Screen
Precious
Based on the novel “Push” by Sapphire
Wed, Nov 18, 2009 (5:13 p.m.)
The Details
- Precious
- Gabourey Sidibe, Mo’Nique, Paula Patton.
- Directed by Lee Daniels.
- Rated R. Opens Friday.
- Beyond the Weekly
- IMDb: Precious
- Rotten Tomatoes: Precious
Audiences love to see characters triumph over adversity, and the folks who made the inexplicable indie hit (and Sundance prizewinner) Precious: Based on the Novel ‘Push’ by Sapphire have a uniquely savvy business plan: amp up the adversity until it becomes positively grotesque. Poor black teen? Commonplace. Let’s also make Precious (newcomer Sidibe) maybe 200 pounds overweight. And parental neglect always goes over big, so we’ll give her a real Gorgon of a mom (Mo’Nique): lazy, abusive, prone to yelling things like “I should have aborted your dumb ass!” in her timorous daughter’s face. But that’s not all! You also get a girl who’s been raped and molested by her father since the age of three, and who is now, at 16, pregnant with her second child by him! (Hey, should we give the first kid Down syndrome? YEAH! Badass.) And what else? Oh, I know, I know. AIDS. If there’s a momentary lull in the misery, Precious can turn out to be HIV-positive. If she can stand tall after enduring all of that—thanks to the help of a devoted teacher (Patton) and a caring welfare counselor (Mariah Carey)—then there’s hope for everybody in this crazy mixed-up world.

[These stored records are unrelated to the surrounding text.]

import Mathlib
import HarnessLib
import Summits.Ventures.LatticeQCDFlow.Exactness.IMHKernel
import Summits.Ventures.LatticeQCDFlow.Exactness.DoeblinObservables

/-!
# Exact samplers with INEXACT weights: a flow sampler run with log-weights in error by at most `ε` everywhere is an exact sampler for a
# target within `(e^{2ε} − 1)/(e^{2ε} + 1) = tanh ε` of the true one in total variation — the systematic error of finite-precision actions
# and Jacobians, separated from the Monte Carlo error

HONEST FRAMING: exact (Metropolis-corrected) sampling algorithms for lattice gauge theory;
figures of merit are autocorrelation/cost numbers at stated couplings and volumes; no
continuum-physics claim.

Venture `LatticeQCDFlow` (cell pub-lqcd), topic `Exactness`; FANOUT row 30 (lean-1, GEN-42).  NEW WORK of the cell (general measurable state
space; Mathlib + the tree's `IMHKernel` and `DoeblinObservables.abs_integral_sub_integral_le_of_setwise`).  Every certified error bar of the
programme assumes the accept/reject step evaluates the weight `w = e^{−S}/q̃` exactly; in practice `log w` (action, flow log-Jacobian) is computed
in finite precision.  The accept/reject step with the COMPUTED weight `w'` is still an exact sampler — for `π' ∝ w'·q` — so the only effect of a
uniform log-weight error `|log w' − log w| ≤ ε` is a change of target, bounded here sharply.  The tree's `KernelTVPerturbation` treats
setwise-close KERNELS (errors accumulate with time); a perturbed exact sampler has NO accumulation: its bias is the distance of the targets.

## Results (no `sorry`, no new definitions)
* §1 DENSITY-RATIO BRACKET ⇒ TOTAL VARIATION.  `π` a probability law, `π' = r·π` a probability law with `m ≤ r ≤ M`, `m ≤ 1 ≤ M`, `m < M`:
  `le_mul_div_add_of_le_of_le` (`d ≤ αp`, `d ≤ β(1 − p)` ⇒ `d ≤ αβ/(α + β)`), `withDensity_real_apply_eq_setIntegral`,
  **`abs_real_sub_le_of_density_bounds`** — `|π'(A) − π(A)| ≤ (M − 1)(1 − m)/(M − m)` for every measurable `A` (sharp: two-valued densities);
  **`abs_integral_sub_le_of_density_bounds`** — `|∫ g dπ' − ∫ g dπ| ≤ (M − 1)(1 − m)/(M − m)` for measurable `0 ≤ g ≤ 1`.
* §2 THE FLOW SAMPLER WITH A COMPUTED WEIGHT.  `q` the flow law, `w > 0` the true normalised weight (`∫ w dq = 1`, `π = w·q`), `w' > 0` the
  computed weight with `e^{−ε}w ≤ w' ≤ e^{ε}w`:  `indepMH_smul_weight` (the sampler is blind to the normaliser: `indepMH q (c·w') = indepMH q w'`),
  `computedTarget_isProbability`, **`computedWeight_invariant`** — `indepMH q w'` leaves the normalised computed target `π' = (w'/Z')·q`,
  `Z' = ∫ w' dq ∈ [e^{−ε}, e^{ε}]` (`normaliser_mem_Icc`), invariant: IT IS AN EXACT SAMPLER FOR `π'`; `computedTarget_eq_withDensity` (`π' = r·π`,
  `r = w'/(Z'w) ∈ [e^{−2ε}, e^{2ε}]`); **`computedWeight_tv_le`** — `|π'(A) − π(A)| ≤ (e^{2ε} − 1)/(e^{2ε} + 1)` for every measurable `A`,
  `tanh_eq_exp_ratio` (that bound IS `tanh ε`), **`computedWeight_observable_le`** — `|∫ g dπ' − ∫ g dπ| ≤ tanh ε` for `0 ≤ g ≤ 1`.
Reading (gauge files): single-precision evaluation of `S` and of the flow's log-Jacobian with a uniform error `ε` (in nats) leaves the
sampler exact for a law within `tanh ε` (`≈ ε` for small `ε`) of the Wilson-type target in total variation, uniformly in the run length — only
`ε` itself carries the volume dependence; this bias is NOT reduced by more samples and must be added to every certificate.  NOT CLAIMED: any value
of `ε` for a given code; non-uniform (configuration-dependent) error models; anything about the proposal sampler's own round-off.
-/

noncomputable section

namespace Summit.Ventures.LatticeQCDFlow.Exactness

open MeasureTheory ProbabilityTheory
open scoped ENNReal

variable {Ω : Type*} [MeasurableSpace Ω]

/-! ## §1 A density-ratio bracket bounds the total variation -/

/-- `d ≤ α·p` and `d ≤ β·(1 − p)` with `α, β ≥ 0`, `α + β > 0` give `d ≤ αβ/(α + β)`. [folklore] -/
theorem le_mul_div_add_of_le_of_le {d α β p : ℝ} (hα : 0 ≤ α) (hβ : 0 ≤ β) (hαβ : 0 < α + β) (h1 : d ≤ α * p) (h2 : d ≤ β * (1 - p)) :
    d ≤ α * β / (α + β) := by
  rw [le_div_iff₀ hαβ]
  nlinarith [mul_le_mul_of_nonneg_left h1 hβ, mul_le_mul_of_nonneg_left h2 hα]

/-- `(r·π)(A) = ∫_A r dπ` in real numbers, for a nonnegative integrable density. [ours, bookkeeping] -/
theorem withDensity_real_apply_eq_setIntegral (π : Measure Ω) {r : Ω → ℝ} (hr0 : ∀ x, 0 ≤ r x) (hri : Integrable r π)
    {A : Set Ω} (hA : MeasurableSet A) :
    (π.withDensity fun x => ENNReal.ofReal (r x)).real A = ∫ x in A, r x ∂π := by
  rw [measureReal_def, withDensity_apply _ hA, ← ofReal_integral_eq_lintegral_ofReal hri.integrableOn (ae_of_all _ fun x => hr0 x),
    ENNReal.toReal_ofReal (setIntegral_nonneg hA fun x _ => hr0 x)]

/-- One-sided form: `π'(A) − π(A) ≤ (M − 1)(1 − m)/(M − m)`. [ours] -/
theorem real_sub_le_of_density_bounds (π : Measure Ω) [IsProbabilityMeasure π] {r : Ω → ℝ} (hr : Measurable r) {m M : ℝ}
    (hm0 : 0 ≤ m) (hm : ∀ x, m ≤ r x) (hM : ∀ x, r x ≤ M) (hm1 : m ≤ 1) (hM1 : 1 ≤ M) (hmM : m < M)
    [IsProbabilityMeasure (π.withDensity fun x => ENNReal.ofReal (r x))] {A : Set Ω} (hA : MeasurableSet A) :
    (π.withDensity fun x => ENNReal.ofReal (r x)).real A - π.real A ≤ (M - 1) * (1 - m) / (M - m) := by
  set π' := π.withDensity fun x => ENNReal.ofReal (r x) with hπ'
  have hr0 : ∀ x, 0 ≤ r x := fun x => hm0.trans (hm x)
  have hri : Integrable r π := Integrable.of_bound hr.aestronglyMeasurable M (ae_of_all _ fun x => by
    rw [Real.norm_eq_abs, abs_of_nonneg (hr0 x)]; exact hM x)
  have hp0 : 0 ≤ π.real A := measureReal_nonneg
  have hp1 : π.real A ≤ 1 := measureReal_le_one
  -- `π'(A) ≤ M·π(A)`
  have h1 : π'.real A - π.real A ≤ (M - 1) * π.real A := by
    rw [hπ', withDensity_real_apply_eq_setIntegral π hr0 hri hA]
    have : ∫ x in A, r x ∂π ≤ ∫ _ in A, M ∂π := setIntegral_mono hri.integrableOn (integrableOn_const) fun x => hM x
    rw [setIntegral_const, smul_eq_mul] at this
    linarith
  -- `π'(Aᶜ) ≥ m·π(Aᶜ)`
  have h2 : π'.real A - π.real A ≤ (1 - m) * (1 - π.real A) := by
    have hc : π'.real Aᶜ - π.real Aᶜ ≥ (m - 1) * π.real Aᶜ := by
      rw [hπ', withDensity_real_apply_eq_setIntegral π hr0 hri hA.compl]
      have : ∫ _ in Aᶜ, m ∂π ≤ ∫ x in Aᶜ, r x ∂π := setIntegral_mono (integrableOn_const) hri.integrableOn fun x => hm x
      rw [setIntegral_const, smul_eq_mul] at this
      linarith
    rw [probReal_compl_eq_one_sub hA, probReal_compl_eq_one_sub hA] at hc
    linarith
  have h := le_mul_div_add_of_le_of_le (by linarith) (by linarith) (by linarith) h1 h2
  have heq : (M - 1) + (1 - m) = M - m := by ring
  rwa [heq] at h

/-- **A DENSITY-RATIO BRACKET BOUNDS THE TOTAL VARIATION**: if `π' = r·π` is a probability law with `m ≤ r ≤ M` (`0 ≤ m ≤ 1 ≤ M`, `m < M`), then
`|π'(A) − π(A)| ≤ (M − 1)(1 − m)/(M − m)` for every measurable `A` (the value attained by a two-valued density). [ours] -/
theorem abs_real_sub_le_of_density_bounds (π : Measure Ω) [IsProbabilityMeasure π] {r : Ω → ℝ} (hr : Measurable r) {m M : ℝ}
    (hm0 : 0 ≤ m) (hm : ∀ x, m ≤ r x) (hM : ∀ x, r x ≤ M) (hm1 : m ≤ 1) (hM1 : 1 ≤ M) (hmM : m < M)
    [IsProbabilityMeasure (π.withDensity fun x => ENNReal.ofReal (r x))] {A : Set Ω} (hA : MeasurableSet A) :
    |(π.withDensity fun x => ENNReal.ofReal (r x)).real A - π.real A| ≤ (M - 1) * (1 - m) / (M - m) := by
  rw [abs_le]
  refine ⟨?_, real_sub_le_of_density_bounds π hr hm0 hm hM hm1 hM1 hmM hA⟩
  have hc := real_sub_le_of_density_bounds π hr hm0 hm hM hm1 hM1 hmM hA.compl
  rw [probReal_compl_eq_one_sub hA, probReal_compl_eq_one_sub hA] at hc
  linarith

Not having read the novel Push by Sapphire (who apparently had the clout to insist that her name be in the title), I can’t say whether its internal monologue, which is reportedly very stream-of-illiterate-consciousness, somehow manages to transform this cheap catalog of ghetto horror into something genuinely affecting. Onscreen, however, despite the sincere efforts of everyone involved—Mo’Nique, in particular, turns her big climactic monologue into a showstopping aria of visceral self-pity—Precious seems merely opportunistic and crass, a garish freak show intermittently leavened by banal you-go-girl uplift. It doesn’t help that director Lee Daniels proves equally bombastic with his camera, pointlessly sending it whizzing over someone just sitting in a chair as if to announce that he’s the new Scorsese. All in all, I’d call this film the worst mainstream indie phenomenon since Crash. Watch it win the Oscar.